The only method we have found thus far to remove the threat from an infected PC is to perform a full system scan using Symantec AV. Not great for the users given the load it puts on the workstations, but at least its a fix!

I'm sure this wont be the last such threat, and its been our first since moving to Active Directory.... but I'll be looking into how we can deploy windows updates using SCCM2007 on a regular basis!

Server 2008 Firewall Woes

We have just been working on a niggly problem. We were trying to connect a spare nic in a Server 2008 server to a development network. The development network is currently just a switch with nothing else connected.

As soon as the second nic was plugged in, we lost all connectivity to the server from the main nic, and even lost ability to ping the server.

After a bit of head scratching we realised that although Windows Firewall was turned off, as soon as the second nic was plugged in the Firewall turned itself back on.... thus blocking pings and RDP.

Simple solution was obviously to plug in the connection, and then disable firewall.

VMM2008 SSP - Shared ISOs

We have noticed that when Self Service Portal users are trying to alter the properties of one of their VMs, they have an option to mount an ISO. Down at the bottom of the options is a tick box which says "SHARE" rather than copy.

Normally if you mount an ISO, the ISO file will be copied into a subfolder of the VM before it is mounted. For a 4Gb ISO files (such as SuseLinux) this can take several minutes. So the obvious advantage of using the SHARE option is that it just uses the original ISO rather than creating a copy.

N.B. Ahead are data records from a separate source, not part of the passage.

import Literature.AlgebraicGeometry.HodgeTheory.AbelianVarietyIntegralCohomology
import HarnessLib

/-!
# `H•(A(ℂ); ℤ) = ⋀• H¹(A(ℂ); ℤ)` made explicit: every integral class is a sum of cup monomials of degree-one classes, the ring
# is generated in degree one, top classes are single monomials, and monomials of linearly dependent classes vanish — on the
# ALGEBRAIC Betti carrier

Layer `Literature/AlgebraicGeometry/HodgeTheory`, namespace `Literature.AlgebraicGeometry.HodgeTheory` (theorems about `A(ℂ)` in the
`AbelianVariety` namespace).  THEOREMS ONLY (no definition, no named fact, net debt 0).  The tree has the cup-monomial `ℤ`-bases of
`Hᵏ(A(ℂ); ℤ)` (`AbelianVariety.exists_cupMonomial_bases`), the span statement `AbelianVariety.span_range_cupPowOne_int`, and the vanishing of
a monomial with a repeated entry (`cupPowOne_eq_zero_of_eq_of_sq_zero`); this file records the DECOMPOSITION statements that follow, phrased
without `ℤ`-scalars (coefficients are absorbed into a factor by multilinearity), and the vanishing of monomials of `ℤ`-linearly dependent
families (the monomial map is alternating on `A(ℂ)` because `v ⌣ v = 0` over `ℤ`, and `Hᵏ(A(ℂ); ℤ)` is torsion-free).

A. Hatcher, *Algebraic Topology* (2002), §3.2 Example 3.16: `H*(Tⁿ; ℤ) = Λ_ℤ[α₁, …, α_n]`, «with basis the products `α_{i₁} ⌣ ⋯ ⌣ α_{i_k}`,
`i₁ < ⋯ < i_k`»; H. Lange, *Abelian Varieties over the Complex Numbers* (2023), §1.1.3 Lemma 1.1.17 («the canonical map
`⋀ⁿ H¹(X, ℤ) → Hⁿ(X, ℤ)` induced by the cup product is an isomorphism») and Exercise 1.1.6 (7)–(8); D. Mumford, *Abelian Varieties* (1970),
§1 (3)–(4).

## What is proved

For `A : AbelianVariety ℂ` (`g = A.dim`), on `singularCohomology ℤ ℤ (ComplexPoints A.X) k`:

* §0 plumbing (any commutative semiring): `MultilinearMap.exists_smul_apply_eq` — `c • f(v) = f(w)` for some `w` (absorb `c` into a slot);
* §1 **`exists_eq_sum_cupPowOne`** — every `z ∈ Hᵏ(A(ℂ); ℤ)`, `k ≥ 1`, is a sum of `C(2g, k)` cup monomials `v₁ ⌣ ⋯ ⌣ v_k` of degree-one
  classes, indexed by the `k`-subsets of `Fin 2g`; **`exists_eq_sum_cupProduct_one`** — every class of degree `k + 1` is a sum of products
  `v ⌣ x` with `v ∈ H¹`; `span_range_cupProduct_one_eq_top` (`H¹ ⌣ Hᵏ` spans `H^{k+1}`: the ring is generated in degree one over `ℤ`);
* §2 top degree: **`exists_eq_cupPowOne_top`** — every `z ∈ H^{2g}(A(ℂ); ℤ)` is a SINGLE monomial `v₁ ⌣ ⋯ ⌣ v_{2g}`;
  `exists_span_cupPowOne_singleton_eq_top` — some monomial generates `H^{2g}(A(ℂ); ℤ)`;
* §3 **`cupPowOne_eq_zero_of_not_linearIndependent`** — `v₁ ⌣ ⋯ ⌣ v_k = 0` for every `ℤ`-linearly dependent family (Mathlib's
  `AlternatingMap.map_linearDependent` for the alternating monomial map), `cupPowOne_eq_zero_of_two_mul_dim_lt` (any `k > 2g` classes).

## References

* [HatcherAT2002] A. Hatcher, *Algebraic Topology*, CUP 2002 — §3.2 Example 3.16 (and Example 3.11 for `T²`).
* [Lange2023AbelianVarietiesComplex] H. Lange, *Abelian Varieties over the Complex Numbers*, Springer 2023 — §1.1.3 Lemma 1.1.17, Exercise
  1.1.6 (7)–(8) (PDF pp. 23, 27).
* [MumfordAV1970] D. Mumford, *Abelian Varieties* (1970) — §1 (3)–(4).

## Provenance
Lane `lit-hodgefound` (Hodge path, Track 2), prover seat `lit-hodgefound-p21` (generation 43), self-proposed row g43-#8 (CLAIM BY PATH).
-/

noncomputable section

open Module Function
open Literature.AlgebraicTopology.SingularHomology

universe u v

namespace Literature.AlgebraicGeometry.HodgeTheory

open Literature.AlgebraicGeometry.Motives (AbelianVariety ComplexPoints IsSmoothProjective)

/-! ### §0 Plumbing: absorbing a scalar into one slot of a multilinear map -/

/-- **`c • f(v) = f(v')`** with `v' = v` updated in slot `i` by `c • vᵢ` (multilinearity).  Stated for a general commutative semiring so that the
scalar action is the module action (no `ℤ`-specific `zsmul` in the statement). Private plumbing. [folklore] -/
private theorem _root_.MultilinearMap.exists_smul_apply_eq {R : Type*} [CommSemiring R] {ι : Type*} [DecidableEq ι] {M N : Type*}
    [AddCommMonoid M] [Module R M] [AddCommMonoid N] [Module R N] (f : MultilinearMap R (fun _ : ι ↦ M) N) (i : ι) (c : R) (v : ι → M) :
    ∃ w : ι → M, c • f v = f w :=
  ⟨Function.update v i (c • v i), by rw [f.map_update_smul, Function.update_eq_self]⟩

namespace AbelianVariety

variable (A : AbelianVariety ℂ)

/-! ### §1 Every class is a sum of `C(2g, k)` cup monomials; the ring is generated in degree one -/

/-- **EVERY INTEGRAL CLASS OF DEGREE `k ≥ 1` ON `A(ℂ)` IS A SUM OF `C(2g, k)` CUP MONOMIALS OF DEGREE-ONE CLASSES**: for `z ∈ Hᵏ(A(ℂ); ℤ)` there are
families `s_t = (v_{t,1}, …, v_{t,k})` of classes in `H¹(A(ℂ); ℤ)`, one for each `k`-subset `t` of `Fin 2g`, with `z = Σ_t v_{t,1} ⌣ ⋯ ⌣ v_{t,k}` —
expand `z` in the cup-monomial basis `ξ_{i₁} ⌣ ⋯ ⌣ ξ_{i_k}` (`i₁ < ⋯ < i_k`) and absorb each coefficient into the first factor.
[cite: HatcherAT2002, §3.2 Example 3.16] [cite: Lange2023AbelianVarietiesComplex, §1.1.3 Lemma 1.1.17 and Exercise 1.1.6 (7) (PDF pp. 23, 27)] -/
theorem exists_eq_sum_cupPowOne {k : ℕ} (hk : k ≠ 0) (z : singularCohomology ℤ ℤ (ComplexPoints A.X) k) :
    ∃ s : Set.powersetCard (Fin (2 * A.dim)) k → (Fin k → singularCohomology ℤ ℤ (ComplexPoints A.X) 1),
      z = ∑ t, cupPowOne ℤ (ComplexPoints A.X) k (s t) := by
  obtain ⟨ξ, hξ⟩ := exists_cupMonomial_bases A
  obtain ⟨b, hb⟩ := hξ k
  have key := fun t : Set.powersetCard (Fin (2 * A.dim)) k ↦
    (cupPowOne ℤ (ComplexPoints A.X) k).exists_smul_apply_eq ⟨0, Nat.pos_of_ne_zero hk⟩ (b.repr z t) (ξ ∘ subsetEmb t)
  choose s hs using key
  refine ⟨s, ?_⟩
  conv_lhs => rw [← b.sum_repr z]
  refine Finset.sum_congr rfl fun t _ ↦ ?_
  rw [hb, ← cupPowOne_comp_eq_cupMonomial]
  exact hs t

/-- **Every class of degree `k + 1` is a sum of products `v ⌣ x` with `v ∈ H¹(A(ℂ); ℤ)`, `x ∈ Hᵏ(A(ℂ); ℤ)`** (`C(2g, k+1)` of them):
`v₁ ⌣ (v₂ ⌣ ⋯ ⌣ v_{k+1})`. [cite: HatcherAT2002, §3.2 Example 3.16] [cite: Lange2023AbelianVarietiesComplex, §1.1.3 Lemma 1.1.17 (PDF p. 23)] -/
theorem exists_eq_sum_cupProduct_one (k : ℕ) (z : singularCohomology ℤ ℤ (ComplexPoints A.X) (k + 1)) :
    ∃ (v : Set.powersetCard (Fin (2 * A.dim)) (k + 1) → singularCohomology ℤ ℤ (ComplexPoints A.X) 1)
      (x : Set.powersetCard (Fin (2 * A.dim)) (k + 1) → singularCohomology ℤ ℤ (ComplexPoints A.X) k),
      z = ∑ t, cupProduct (Nat.add_comm 1 k) (v t) (x t) := by
  obtain ⟨s, hs⟩ := exists_eq_sum_cupPowOne A k.succ_ne_zero z
  refine ⟨fun t ↦ s t 0, fun t ↦ cupPowOne ℤ (ComplexPoints A.X) k (Fin.tail (s t)), ?_⟩
  rw [hs]
  exact Finset.sum_congr rfl fun t _ ↦ cupPowOne_succ ℤ (ComplexPoints A.X) k (s t)

/-- **`H¹(A(ℂ); ℤ) ⌣ Hᵏ(A(ℂ); ℤ)` SPANS `H^{k+1}(A(ℂ); ℤ)`** — the integral cohomology ring of a complex abelian variety is generated in degree one
(«the canonical map `⋀ⁿ H¹(X, ℤ) → Hⁿ(X, ℤ)` induced by the cup product is an isomorphism»). [cite: Lange2023AbelianVarietiesComplex, §1.1.3 Lemma 1.1.17 (PDF p. 23)]
[cite: HatcherAT2002, §3.2 Example 3.16] -/
theorem span_range_cupProduct_one_eq_top (k : ℕ) :
    Submodule.span ℤ (Set.range fun p : singularCohomology ℤ ℤ (ComplexPoints A.X) 1 × singularCohomology ℤ ℤ (ComplexPoints A.X) k ↦
      cupProduct (Nat.add_comm 1 k) p.1 p.2) = ⊤ := by
  refine eq_top_iff.2 ?_
  rw [← span_range_cupPowOne_int A (k + 1)]
  refine Submodule.span_mono ?_
  rintro _ ⟨v, rfl⟩
  exact ⟨(v 0, cupPowOne ℤ (ComplexPoints A.X) k (Fin.tail v)), (cupPowOne_succ ℤ (ComplexPoints A.X) k v).symm⟩

/-! ### §2 Top degree `2g`: every class is a single monomial -/

/-- The set of `2g`-subsets of `Fin 2g` has exactly one element (`C(2g, 2g) = 1`): it is a subsingleton and non-empty. Private plumbing. [folklore] -/
private theorem subsingleton_nonempty_powersetCard_self (n : ℕ) :
    Subsingleton (Set.powersetCard (Fin n) n) ∧ Nonempty (Set.powersetCard (Fin n) n) := by
  have h1 : Fintype.card (Set.powersetCard (Fin n) n) = 1 := by rw [card_powersetCard_fin, Nat.choose_self]
  exact ⟨Fintype.card_le_one_iff_subsingleton.1 h1.le, Fintype.card_pos_iff.1 (by omega)⟩

/-- **EVERY TOP-DEGREE INTEGRAL CLASS ON `A(ℂ)` IS A CUP MONOMIAL**: for `z ∈ H^{2g}(A(ℂ); ℤ)`, `g ≥ 1`, there are `v₁, …, v_{2g} ∈ H¹(A(ℂ); ℤ)` with
`z = v₁ ⌣ ⋯ ⌣ v_{2g}` (`H^{2g} = ⋀^{2g} H¹ ≅ ℤ` is spanned by the single monomial `ξ₁ ⌣ ⋯ ⌣ ξ_{2g}`, and `n·(ξ₁ ⌣ ⋯) = (nξ₁) ⌣ ⋯`).
[cite: MumfordAV1970, §1 (3)–(4)] [cite: Lange2023AbelianVarietiesComplex, §1.1.3 Lemma 1.1.17 and Exercise 1.1.6 (8) (PDF pp. 23, 27)] -/
theorem exists_eq_cupPowOne_top (hA : A.dim ≠ 0) (z : singularCohomology ℤ ℤ (ComplexPoints A.X) (2 * A.dim)) :
    ∃ v : Fin (2 * A.dim) → singularCohomology ℤ ℤ (ComplexPoints A.X) 1, z = cupPowOne ℤ (ComplexPoints A.X) (2 * A.dim) v := by
  obtain ⟨s, hs⟩ := exists_eq_sum_cupPowOne A (by omega) z
  obtain ⟨hsub, ⟨t₀⟩⟩ := subsingleton_nonempty_powersetCard_self (2 * A.dim)
  exact ⟨s t₀, by rw [hs, Fintype.sum_subsingleton _ t₀]⟩

/-- **Some monomial `v₁ ⌣ ⋯ ⌣ v_{2g}` generates `H^{2g}(A(ℂ); ℤ)`** (as a `ℤ`-module; it is a basis vector of the rank-one lattice `H^{2g}(A(ℂ); ℤ)`).
[cite: MumfordAV1970, §1 (3)–(4)] [cite: Lange2023AbelianVarietiesComplex, §1.1.3 Exercise 1.1.6 (8) (PDF p. 27)] -/
theorem exists_span_cupPowOne_singleton_eq_top :
    ∃ v : Fin (2 * A.dim) → singularCohomology ℤ ℤ (ComplexPoints A.X) 1,
      Submodule.span ℤ {cupPowOne ℤ (ComplexPoints A.X) (2 * A.dim) v} = ⊤ := by
  obtain ⟨ξ, hξ⟩ := exists_cupMonomial_bases A
  obtain ⟨b, hb⟩ := hξ (2 * A.dim)
  obtain ⟨hsub, ⟨t₀⟩⟩ := subsingleton_nonempty_powersetCard_self (2 * A.dim)
  refine ⟨ξ ∘ subsetEmb t₀, ?_⟩
  have hr : Set.range b = {cupPowOne ℤ (ComplexPoints A.X) (2 * A.dim) (ξ ∘ subsetEmb t₀)} := by
    ext y
    simp only [Set.mem_range, Set.mem_singleton_iff]
    constructor
    · rintro ⟨t, rfl⟩
      rw [Subsingleton.elim t t₀, hb, cupPowOne_comp_eq_cupMonomial]
    · rintro rfl
      exact ⟨t₀, by rw [hb, cupPowOne_comp_eq_cupMonomial]⟩
  rw [← hr, b.span_eq]

/-! ### §3 Monomials of linearly dependent classes vanish -/

/-- **`v₁ ⌣ ⋯ ⌣ v_k = 0` WHENEVER `v₁, …, v_k ∈ H¹(A(ℂ); ℤ)` ARE `ℤ`-LINEARLY DEPENDENT**: on `A(ℂ)` the monomial map is alternating over `ℤ`
(`v ⌣ v = 0`, `AbelianVariety.cupProduct_self_eq_zero_int`, hence it vanishes on families with a repeated entry) and `Hᵏ(A(ℂ); ℤ)` is torsion-free,
so Mathlib's `AlternatingMap.map_linearDependent` applies. [cite: HatcherAT2002, §3.2 Example 3.16] [cite: Lange2023AbelianVarietiesComplex, §1.1.3 Lemma 1.1.17 (b) (PDF p. 23)] -/
theorem cupPowOne_eq_zero_of_not_linearIndependent {k : ℕ} (v : Fin k → singularCohomology ℤ ℤ (ComplexPoints A.X) 1)
    (hv : ¬ LinearIndependent ℤ v) : cupPowOne ℤ (ComplexPoints A.X) k v = 0 := by
  haveI := isTorsionFree_singularCohomology_int A k
  let f : singularCohomology ℤ ℤ (ComplexPoints A.X) 1 [⋀^Fin k]→ₗ[ℤ] singularCohomology ℤ ℤ (ComplexPoints A.X) k :=
    { cupPowOne ℤ (ComplexPoints A.X) k with
      map_eq_zero_of_eq' := fun w i j hw hij ↦ cupPowOne_eq_zero_of_eq_of_sq_zero (cupProduct_self_eq_zero_int A) k w i j hw hij }
  exact f.map_linearDependent v hv

/-- **Any `k > 2g` degree-one classes have zero product** (`k` classes in the rank-`2g` lattice `H¹(A(ℂ); ℤ)` are dependent; consistent with
`Hᵏ(A(ℂ); ℤ) = 0` for `k > 2g`). [cite: Lange2023AbelianVarietiesComplex, §1.1.3 Exercise 1.1.6 (8) (PDF p. 27)] [cite: HatcherAT2002, §3.2 Example 3.16] -/
theorem cupPowOne_eq_zero_of_two_mul_dim_lt {k : ℕ} (hk : 2 * A.dim < k) (v : Fin k → singularCohomology ℤ ℤ (ComplexPoints A.X) 1) :
    cupPowOne ℤ (ComplexPoints A.X) k v = 0 := by
  refine cupPowOne_eq_zero_of_not_linearIndependent A v fun hli ↦ ?_
  haveI := free_singularCohomology_int A 1
  haveI := finite_singularCohomology_int A 1
  have h := hli.fintype_card_le_finrank
  rw [Fintype.card_fin, finrank_singularCohomology_int_one] at h
  omega

end AbelianVariety

end Literature.AlgebraicGeometry.HodgeTheory

end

However....there is a catch. The option isnt available if your host if a Hyper-V server. I have logged this with MS via Technet; http://forums.microsoft.com/TechNet/showpost.aspx?postid=4167342&siteid=17

It seems to be a known issue, but as yet they havent given a resolution date.

Dev Con & Dell

We have been having a serious issue with our latest Dell 755s. These PCs come with a built in 4 slot card reader. The A: drive is reserved for a floppy, C: is the local HDD, D: is taken by the DVD drive, leaving E, F, G & H for the card reader. I imagine 90% of network admins have set the users home area to default to H: which obviously causes a major problem when the user tries to log-in to a machine with a card reader. As a short term fix we have used a MS tool called devcon, which can disable devices from the command line. Ill post an update when we find a more long term solution.

VMM2008 Slow Creating VMs

Following on from a previous post on this topic, I have finally (after around 6 weeks of trying) been able to find a resolution to the issue I previous posted about here.

It turns out this this was not actually an issue with VMM being slow installing VM Components. VMM was actually being slow at reading the drives on the host server. thankfully someone from Microsoft jumped onboard (thanks Hector Linares), and was able to confirm that VMM2008 does have this issue if any of the following conditions are met;

VIRTUAL MEDIA: If the host server has any virtual media such as a Dell DRAC or Virtual Floppy.

GPT DISK: If any drives in the host server are using GPT Partition table rather than MBR

UNINITIALIZED DISK: If any of the disks are not initialized.

OTHER MOUNTED VHDs: If a VHD has mounted incorrectly or not dismounted correctly.

In our situation the problem was actually related to GPT. The server has 3 drives, 2 set up as MBR and one set up as GPT. Converting the one GPT disk to MBR instantly fixed the problem, and VMM now creates VMs in under 10 seconds.

As a side note, GPT drives was introduced by MS in Server 2003 SP1, but is really being pushed with server 2008. See this article by MS.

Hopefully MS will have a fix soon, but as of Nov 2008 there is no way of converting an MBR disk to GPT without loosing the data.